*Problem description*
Please copy, exactly as they appear below, the lines from the one containing "rwa [← ofReal_norm, norm_iteratedFDeriv_zero, ofReal_norm]" through the one containing "theorem eContDiffHolderNorm_zero_fun (k".

□ □ □ □

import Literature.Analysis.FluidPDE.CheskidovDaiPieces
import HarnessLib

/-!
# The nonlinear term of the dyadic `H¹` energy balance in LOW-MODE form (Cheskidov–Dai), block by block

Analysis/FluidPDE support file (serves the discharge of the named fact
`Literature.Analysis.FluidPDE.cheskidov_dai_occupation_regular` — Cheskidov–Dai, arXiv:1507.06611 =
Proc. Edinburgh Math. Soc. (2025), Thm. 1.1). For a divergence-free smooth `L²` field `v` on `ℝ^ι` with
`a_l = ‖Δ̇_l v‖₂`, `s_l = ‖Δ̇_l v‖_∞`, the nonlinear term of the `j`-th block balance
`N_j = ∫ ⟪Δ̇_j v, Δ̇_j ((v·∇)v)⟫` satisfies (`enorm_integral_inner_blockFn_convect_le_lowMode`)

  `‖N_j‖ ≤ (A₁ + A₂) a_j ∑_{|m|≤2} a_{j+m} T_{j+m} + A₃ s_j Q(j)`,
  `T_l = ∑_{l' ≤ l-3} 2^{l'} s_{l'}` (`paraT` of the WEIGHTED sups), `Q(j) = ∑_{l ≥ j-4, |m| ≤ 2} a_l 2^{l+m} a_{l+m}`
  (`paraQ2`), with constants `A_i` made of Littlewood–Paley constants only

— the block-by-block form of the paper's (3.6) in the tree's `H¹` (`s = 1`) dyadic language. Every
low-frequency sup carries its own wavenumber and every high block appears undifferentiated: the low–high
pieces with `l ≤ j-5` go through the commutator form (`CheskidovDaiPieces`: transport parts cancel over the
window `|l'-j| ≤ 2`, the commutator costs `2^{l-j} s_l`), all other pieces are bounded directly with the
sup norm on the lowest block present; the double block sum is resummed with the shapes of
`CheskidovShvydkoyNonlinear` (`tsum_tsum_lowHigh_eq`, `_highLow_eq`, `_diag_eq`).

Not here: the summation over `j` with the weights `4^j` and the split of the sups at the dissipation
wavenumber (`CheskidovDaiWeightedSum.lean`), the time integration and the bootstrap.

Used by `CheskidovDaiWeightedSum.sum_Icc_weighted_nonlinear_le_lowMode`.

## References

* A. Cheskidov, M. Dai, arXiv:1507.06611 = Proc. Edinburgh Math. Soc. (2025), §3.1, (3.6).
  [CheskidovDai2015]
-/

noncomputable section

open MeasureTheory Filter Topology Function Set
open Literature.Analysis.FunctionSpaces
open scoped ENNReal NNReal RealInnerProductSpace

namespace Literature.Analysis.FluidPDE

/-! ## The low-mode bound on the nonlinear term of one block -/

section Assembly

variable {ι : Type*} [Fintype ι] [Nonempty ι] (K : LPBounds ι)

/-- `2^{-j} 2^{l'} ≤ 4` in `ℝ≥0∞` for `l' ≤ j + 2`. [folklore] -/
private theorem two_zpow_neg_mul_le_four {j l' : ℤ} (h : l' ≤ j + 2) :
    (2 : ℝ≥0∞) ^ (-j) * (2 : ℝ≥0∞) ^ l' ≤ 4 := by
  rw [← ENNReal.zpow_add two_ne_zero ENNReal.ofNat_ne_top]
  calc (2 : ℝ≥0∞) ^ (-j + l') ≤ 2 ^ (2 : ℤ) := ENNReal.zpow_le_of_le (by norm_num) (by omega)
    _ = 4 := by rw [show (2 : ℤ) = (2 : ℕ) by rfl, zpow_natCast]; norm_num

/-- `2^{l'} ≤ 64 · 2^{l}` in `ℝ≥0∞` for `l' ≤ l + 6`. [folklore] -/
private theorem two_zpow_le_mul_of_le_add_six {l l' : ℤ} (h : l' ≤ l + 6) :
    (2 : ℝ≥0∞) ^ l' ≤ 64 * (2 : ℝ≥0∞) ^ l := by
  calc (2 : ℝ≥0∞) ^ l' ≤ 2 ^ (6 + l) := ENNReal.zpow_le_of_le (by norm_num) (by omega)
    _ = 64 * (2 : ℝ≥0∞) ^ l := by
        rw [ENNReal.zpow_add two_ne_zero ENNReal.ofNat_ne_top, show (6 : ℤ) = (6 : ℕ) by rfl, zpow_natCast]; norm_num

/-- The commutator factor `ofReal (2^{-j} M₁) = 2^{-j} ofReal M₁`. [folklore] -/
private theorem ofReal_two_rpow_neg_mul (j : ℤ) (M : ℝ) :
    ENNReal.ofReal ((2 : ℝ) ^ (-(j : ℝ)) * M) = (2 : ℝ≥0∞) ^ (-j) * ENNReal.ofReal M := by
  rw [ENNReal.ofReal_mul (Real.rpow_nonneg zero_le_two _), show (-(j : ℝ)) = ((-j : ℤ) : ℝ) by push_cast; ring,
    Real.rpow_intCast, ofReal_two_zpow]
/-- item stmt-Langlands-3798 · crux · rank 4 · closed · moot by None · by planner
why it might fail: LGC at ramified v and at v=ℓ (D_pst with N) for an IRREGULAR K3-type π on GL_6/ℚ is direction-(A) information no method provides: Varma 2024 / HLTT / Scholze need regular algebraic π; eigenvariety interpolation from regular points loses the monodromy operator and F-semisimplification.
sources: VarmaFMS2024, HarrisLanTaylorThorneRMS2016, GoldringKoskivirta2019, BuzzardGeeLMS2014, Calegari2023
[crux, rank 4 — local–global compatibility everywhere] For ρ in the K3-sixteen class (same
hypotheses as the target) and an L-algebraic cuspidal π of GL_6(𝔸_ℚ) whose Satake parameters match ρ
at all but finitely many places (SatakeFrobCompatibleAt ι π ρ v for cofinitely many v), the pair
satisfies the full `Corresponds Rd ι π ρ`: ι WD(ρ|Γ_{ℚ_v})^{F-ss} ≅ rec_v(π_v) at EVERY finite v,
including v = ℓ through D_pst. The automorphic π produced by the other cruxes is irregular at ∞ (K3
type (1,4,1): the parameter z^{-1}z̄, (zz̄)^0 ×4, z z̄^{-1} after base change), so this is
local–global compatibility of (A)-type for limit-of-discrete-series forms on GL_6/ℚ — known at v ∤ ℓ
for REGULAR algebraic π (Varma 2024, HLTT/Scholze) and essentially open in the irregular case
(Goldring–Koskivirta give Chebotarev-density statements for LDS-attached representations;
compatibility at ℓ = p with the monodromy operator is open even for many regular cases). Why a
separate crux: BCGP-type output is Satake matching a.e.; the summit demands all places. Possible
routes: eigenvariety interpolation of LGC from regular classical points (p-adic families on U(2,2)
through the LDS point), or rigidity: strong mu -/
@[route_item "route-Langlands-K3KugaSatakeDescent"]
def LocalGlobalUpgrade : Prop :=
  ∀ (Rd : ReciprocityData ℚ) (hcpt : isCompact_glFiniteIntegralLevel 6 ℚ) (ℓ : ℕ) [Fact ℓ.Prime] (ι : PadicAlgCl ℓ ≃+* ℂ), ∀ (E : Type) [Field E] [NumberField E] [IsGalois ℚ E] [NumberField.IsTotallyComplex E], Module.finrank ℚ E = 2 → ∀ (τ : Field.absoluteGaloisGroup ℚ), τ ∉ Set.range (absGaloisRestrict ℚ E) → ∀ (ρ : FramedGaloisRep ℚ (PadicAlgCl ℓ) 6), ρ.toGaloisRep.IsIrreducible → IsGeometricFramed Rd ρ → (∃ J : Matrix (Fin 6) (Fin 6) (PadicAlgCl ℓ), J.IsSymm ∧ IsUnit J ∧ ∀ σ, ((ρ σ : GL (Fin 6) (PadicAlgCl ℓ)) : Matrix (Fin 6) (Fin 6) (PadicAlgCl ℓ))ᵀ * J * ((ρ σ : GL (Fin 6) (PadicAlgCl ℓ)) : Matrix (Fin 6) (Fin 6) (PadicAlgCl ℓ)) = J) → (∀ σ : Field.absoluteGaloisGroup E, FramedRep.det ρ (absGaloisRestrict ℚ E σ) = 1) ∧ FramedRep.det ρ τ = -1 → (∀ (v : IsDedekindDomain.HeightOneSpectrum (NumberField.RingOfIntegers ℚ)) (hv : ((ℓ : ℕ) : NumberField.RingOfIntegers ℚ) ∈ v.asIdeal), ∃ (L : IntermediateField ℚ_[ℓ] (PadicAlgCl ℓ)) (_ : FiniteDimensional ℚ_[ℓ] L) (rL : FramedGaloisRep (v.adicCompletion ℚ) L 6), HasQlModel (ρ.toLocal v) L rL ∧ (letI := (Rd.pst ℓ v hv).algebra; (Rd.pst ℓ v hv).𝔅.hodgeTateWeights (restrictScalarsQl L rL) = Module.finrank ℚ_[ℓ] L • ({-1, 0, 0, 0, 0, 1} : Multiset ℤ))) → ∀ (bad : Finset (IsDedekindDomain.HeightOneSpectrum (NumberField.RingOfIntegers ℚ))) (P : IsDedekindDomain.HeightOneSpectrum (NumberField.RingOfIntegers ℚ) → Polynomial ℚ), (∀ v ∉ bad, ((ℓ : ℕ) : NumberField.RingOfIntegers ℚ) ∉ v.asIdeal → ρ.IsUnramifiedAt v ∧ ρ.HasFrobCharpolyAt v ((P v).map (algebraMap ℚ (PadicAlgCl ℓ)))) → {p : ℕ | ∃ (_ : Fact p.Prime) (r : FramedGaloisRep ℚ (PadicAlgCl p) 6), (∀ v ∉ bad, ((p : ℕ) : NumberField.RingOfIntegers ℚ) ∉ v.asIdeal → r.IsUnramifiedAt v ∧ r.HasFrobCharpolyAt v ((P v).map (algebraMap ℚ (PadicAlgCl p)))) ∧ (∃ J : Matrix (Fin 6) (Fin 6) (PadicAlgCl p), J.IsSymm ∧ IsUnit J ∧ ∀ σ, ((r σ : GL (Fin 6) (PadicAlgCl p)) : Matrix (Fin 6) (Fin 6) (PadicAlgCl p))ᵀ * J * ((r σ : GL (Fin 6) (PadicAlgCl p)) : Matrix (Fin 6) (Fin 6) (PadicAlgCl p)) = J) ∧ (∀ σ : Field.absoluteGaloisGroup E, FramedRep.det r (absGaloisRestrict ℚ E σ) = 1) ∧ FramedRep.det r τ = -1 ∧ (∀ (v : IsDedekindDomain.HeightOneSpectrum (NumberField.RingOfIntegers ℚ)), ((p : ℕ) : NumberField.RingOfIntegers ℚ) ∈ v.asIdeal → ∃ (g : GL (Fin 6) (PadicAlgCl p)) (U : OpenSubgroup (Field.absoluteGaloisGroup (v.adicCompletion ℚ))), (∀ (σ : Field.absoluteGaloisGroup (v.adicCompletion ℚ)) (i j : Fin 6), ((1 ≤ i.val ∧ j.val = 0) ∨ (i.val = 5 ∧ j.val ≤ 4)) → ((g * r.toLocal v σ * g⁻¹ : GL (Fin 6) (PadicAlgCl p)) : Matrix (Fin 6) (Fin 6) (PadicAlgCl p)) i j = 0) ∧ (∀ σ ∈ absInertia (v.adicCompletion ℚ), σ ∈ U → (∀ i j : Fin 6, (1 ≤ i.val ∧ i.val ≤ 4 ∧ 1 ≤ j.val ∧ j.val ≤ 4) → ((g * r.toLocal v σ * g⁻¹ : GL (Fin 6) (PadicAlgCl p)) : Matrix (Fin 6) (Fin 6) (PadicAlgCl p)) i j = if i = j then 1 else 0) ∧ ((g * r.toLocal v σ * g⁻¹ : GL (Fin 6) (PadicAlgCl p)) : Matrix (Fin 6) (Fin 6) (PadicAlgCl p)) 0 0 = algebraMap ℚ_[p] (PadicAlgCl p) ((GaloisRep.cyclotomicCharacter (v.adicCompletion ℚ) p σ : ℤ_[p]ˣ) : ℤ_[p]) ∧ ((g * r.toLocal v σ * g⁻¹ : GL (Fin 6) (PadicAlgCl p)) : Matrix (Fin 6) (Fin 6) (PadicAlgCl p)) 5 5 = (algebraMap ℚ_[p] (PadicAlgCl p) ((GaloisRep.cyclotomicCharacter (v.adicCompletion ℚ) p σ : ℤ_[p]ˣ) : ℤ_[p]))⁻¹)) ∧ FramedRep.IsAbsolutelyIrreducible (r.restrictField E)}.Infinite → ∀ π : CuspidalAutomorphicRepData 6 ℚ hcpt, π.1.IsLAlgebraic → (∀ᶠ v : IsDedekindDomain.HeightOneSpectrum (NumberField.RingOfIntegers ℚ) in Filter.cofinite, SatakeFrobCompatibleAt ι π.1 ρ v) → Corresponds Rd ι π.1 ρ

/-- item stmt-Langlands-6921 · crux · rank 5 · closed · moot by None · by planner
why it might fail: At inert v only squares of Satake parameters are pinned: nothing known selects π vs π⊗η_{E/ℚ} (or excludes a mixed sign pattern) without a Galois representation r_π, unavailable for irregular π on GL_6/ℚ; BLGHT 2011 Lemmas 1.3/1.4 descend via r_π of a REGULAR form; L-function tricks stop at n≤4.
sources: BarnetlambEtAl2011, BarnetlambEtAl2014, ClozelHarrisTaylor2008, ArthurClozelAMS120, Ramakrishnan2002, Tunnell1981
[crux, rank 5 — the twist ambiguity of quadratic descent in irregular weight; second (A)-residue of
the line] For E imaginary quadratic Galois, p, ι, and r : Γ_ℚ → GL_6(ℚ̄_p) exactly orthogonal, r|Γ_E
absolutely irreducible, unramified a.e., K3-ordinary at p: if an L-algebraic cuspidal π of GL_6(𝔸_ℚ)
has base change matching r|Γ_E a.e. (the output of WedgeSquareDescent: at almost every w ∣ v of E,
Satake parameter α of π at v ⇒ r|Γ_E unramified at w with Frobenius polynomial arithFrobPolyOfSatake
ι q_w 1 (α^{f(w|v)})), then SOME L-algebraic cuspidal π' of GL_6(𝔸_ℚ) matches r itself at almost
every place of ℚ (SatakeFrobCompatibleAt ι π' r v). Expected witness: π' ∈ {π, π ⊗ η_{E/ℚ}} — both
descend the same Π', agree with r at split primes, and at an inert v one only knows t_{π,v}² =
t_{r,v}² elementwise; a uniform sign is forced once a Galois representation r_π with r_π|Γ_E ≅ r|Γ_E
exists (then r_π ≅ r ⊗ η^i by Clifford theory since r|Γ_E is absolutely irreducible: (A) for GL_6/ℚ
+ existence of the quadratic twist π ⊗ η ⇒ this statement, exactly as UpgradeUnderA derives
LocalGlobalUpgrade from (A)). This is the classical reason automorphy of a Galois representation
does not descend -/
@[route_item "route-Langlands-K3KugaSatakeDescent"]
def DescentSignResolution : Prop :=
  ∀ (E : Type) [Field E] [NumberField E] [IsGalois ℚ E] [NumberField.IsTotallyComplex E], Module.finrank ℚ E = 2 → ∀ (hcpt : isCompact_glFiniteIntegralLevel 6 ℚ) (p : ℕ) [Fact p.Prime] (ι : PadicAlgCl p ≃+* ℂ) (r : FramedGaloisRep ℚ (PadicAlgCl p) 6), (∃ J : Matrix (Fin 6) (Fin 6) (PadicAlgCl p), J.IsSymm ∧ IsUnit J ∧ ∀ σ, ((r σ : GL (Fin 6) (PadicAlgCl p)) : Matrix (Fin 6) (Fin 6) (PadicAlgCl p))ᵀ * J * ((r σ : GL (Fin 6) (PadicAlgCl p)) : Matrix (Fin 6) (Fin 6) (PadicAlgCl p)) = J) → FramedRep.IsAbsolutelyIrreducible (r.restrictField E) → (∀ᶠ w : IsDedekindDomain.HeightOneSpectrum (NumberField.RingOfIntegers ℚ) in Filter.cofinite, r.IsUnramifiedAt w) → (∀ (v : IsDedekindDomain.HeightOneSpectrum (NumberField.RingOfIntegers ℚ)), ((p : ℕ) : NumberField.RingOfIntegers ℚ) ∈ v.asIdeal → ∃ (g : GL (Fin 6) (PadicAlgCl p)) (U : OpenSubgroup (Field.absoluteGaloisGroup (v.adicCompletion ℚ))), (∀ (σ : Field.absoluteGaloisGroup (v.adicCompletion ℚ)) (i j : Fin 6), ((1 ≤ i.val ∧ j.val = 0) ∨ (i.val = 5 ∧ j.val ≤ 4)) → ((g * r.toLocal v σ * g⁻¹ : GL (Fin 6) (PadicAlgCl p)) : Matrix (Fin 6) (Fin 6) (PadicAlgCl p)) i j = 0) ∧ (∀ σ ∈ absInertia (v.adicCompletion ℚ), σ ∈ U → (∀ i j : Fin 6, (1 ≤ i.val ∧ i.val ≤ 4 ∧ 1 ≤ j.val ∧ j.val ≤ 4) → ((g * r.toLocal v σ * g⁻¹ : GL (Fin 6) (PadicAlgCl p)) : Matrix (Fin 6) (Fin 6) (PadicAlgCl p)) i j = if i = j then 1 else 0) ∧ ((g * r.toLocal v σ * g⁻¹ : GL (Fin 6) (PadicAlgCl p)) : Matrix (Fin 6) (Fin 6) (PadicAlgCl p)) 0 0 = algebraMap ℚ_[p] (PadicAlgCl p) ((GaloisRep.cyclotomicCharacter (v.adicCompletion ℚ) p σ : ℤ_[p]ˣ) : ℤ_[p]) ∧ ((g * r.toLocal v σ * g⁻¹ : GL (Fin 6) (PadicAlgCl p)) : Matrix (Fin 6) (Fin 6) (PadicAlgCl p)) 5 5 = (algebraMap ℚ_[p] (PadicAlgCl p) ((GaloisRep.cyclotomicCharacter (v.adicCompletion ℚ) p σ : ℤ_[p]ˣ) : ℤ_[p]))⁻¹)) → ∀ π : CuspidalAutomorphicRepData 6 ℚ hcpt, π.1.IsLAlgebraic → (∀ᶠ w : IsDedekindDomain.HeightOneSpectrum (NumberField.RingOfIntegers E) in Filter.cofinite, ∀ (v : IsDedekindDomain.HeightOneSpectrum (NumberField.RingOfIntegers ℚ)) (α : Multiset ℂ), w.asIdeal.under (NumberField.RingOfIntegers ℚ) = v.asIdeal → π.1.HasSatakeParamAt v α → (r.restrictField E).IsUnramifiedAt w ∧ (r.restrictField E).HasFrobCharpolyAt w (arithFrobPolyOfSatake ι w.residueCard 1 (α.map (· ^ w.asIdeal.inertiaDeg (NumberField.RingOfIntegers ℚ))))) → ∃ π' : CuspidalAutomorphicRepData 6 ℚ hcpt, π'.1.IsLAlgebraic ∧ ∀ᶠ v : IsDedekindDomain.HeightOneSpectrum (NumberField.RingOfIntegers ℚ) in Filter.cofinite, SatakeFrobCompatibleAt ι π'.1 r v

□ □ □ □

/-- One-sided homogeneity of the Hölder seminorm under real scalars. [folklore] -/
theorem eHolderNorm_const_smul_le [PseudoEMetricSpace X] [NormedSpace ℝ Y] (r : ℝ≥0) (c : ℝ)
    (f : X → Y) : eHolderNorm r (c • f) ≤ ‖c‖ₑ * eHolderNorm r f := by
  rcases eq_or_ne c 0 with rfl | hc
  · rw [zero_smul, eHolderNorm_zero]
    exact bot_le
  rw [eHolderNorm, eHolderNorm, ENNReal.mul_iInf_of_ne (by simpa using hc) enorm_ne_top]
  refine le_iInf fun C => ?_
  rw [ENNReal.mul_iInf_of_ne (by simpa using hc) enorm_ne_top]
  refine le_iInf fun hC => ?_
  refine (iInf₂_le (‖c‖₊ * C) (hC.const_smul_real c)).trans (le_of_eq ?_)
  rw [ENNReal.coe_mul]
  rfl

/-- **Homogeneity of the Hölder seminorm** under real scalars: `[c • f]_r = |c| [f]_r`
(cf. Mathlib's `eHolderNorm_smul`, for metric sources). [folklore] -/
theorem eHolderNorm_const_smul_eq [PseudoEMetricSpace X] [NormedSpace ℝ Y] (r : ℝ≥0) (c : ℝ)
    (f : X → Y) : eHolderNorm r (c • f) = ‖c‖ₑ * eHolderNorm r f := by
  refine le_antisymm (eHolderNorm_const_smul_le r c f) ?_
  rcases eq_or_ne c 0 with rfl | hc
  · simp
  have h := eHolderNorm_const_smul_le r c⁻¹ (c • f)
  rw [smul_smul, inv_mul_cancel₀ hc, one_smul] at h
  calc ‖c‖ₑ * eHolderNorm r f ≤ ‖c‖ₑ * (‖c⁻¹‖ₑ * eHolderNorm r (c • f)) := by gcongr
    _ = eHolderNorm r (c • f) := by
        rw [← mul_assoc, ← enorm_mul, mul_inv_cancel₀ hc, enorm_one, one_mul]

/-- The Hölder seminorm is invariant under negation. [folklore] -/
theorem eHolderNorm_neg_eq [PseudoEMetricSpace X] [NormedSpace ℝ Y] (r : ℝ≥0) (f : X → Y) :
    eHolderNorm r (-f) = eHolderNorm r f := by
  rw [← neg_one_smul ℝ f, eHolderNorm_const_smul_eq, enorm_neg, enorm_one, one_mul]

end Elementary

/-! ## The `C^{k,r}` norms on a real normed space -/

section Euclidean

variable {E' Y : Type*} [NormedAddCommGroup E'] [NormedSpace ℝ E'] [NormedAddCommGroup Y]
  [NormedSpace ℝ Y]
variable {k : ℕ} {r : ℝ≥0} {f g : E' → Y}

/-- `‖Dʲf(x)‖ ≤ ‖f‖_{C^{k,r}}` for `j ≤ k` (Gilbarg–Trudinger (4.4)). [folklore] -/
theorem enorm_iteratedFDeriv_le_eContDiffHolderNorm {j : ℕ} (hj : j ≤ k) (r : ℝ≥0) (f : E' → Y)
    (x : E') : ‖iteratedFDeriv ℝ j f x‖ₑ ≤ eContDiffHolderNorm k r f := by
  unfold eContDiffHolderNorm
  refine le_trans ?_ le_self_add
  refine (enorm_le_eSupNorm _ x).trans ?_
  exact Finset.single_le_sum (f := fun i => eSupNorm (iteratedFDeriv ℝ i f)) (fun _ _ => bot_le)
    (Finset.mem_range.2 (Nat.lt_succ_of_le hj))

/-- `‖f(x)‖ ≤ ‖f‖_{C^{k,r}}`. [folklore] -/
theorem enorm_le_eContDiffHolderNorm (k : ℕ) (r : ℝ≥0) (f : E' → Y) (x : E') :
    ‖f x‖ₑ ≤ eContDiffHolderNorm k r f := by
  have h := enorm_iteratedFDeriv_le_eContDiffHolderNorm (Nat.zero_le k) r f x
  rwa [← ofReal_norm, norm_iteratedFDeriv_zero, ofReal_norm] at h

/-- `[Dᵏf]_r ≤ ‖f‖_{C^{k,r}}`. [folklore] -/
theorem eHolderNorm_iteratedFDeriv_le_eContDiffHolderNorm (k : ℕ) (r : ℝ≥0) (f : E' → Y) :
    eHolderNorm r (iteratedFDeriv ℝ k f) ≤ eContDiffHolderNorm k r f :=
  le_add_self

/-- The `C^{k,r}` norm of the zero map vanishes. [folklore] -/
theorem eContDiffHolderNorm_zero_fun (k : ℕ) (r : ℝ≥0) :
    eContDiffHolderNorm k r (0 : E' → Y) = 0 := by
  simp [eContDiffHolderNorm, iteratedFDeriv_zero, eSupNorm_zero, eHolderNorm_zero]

□ □ □ □

*Result of this task*
  rwa [← ofReal_norm, norm_iteratedFDeriv_zero, ofReal_norm] at h

/-- `[Dᵏf]_r ≤ ‖f‖_{C^{k,r}}`. [folklore] -/
theorem eHolderNorm_iteratedFDeriv_le_eContDiffHolderNorm (k : ℕ) (r : ℝ≥0) (f : E' → Y) :
    eHolderNorm r (iteratedFDeriv ℝ k f) ≤ eContDiffHolderNorm k r f :=
  le_add_self

/-- The `C^{k,r}` norm of the zero map vanishes. [folklore] -/
theorem eContDiffHolderNorm_zero_fun (k : ℕ) (r : ℝ≥0) :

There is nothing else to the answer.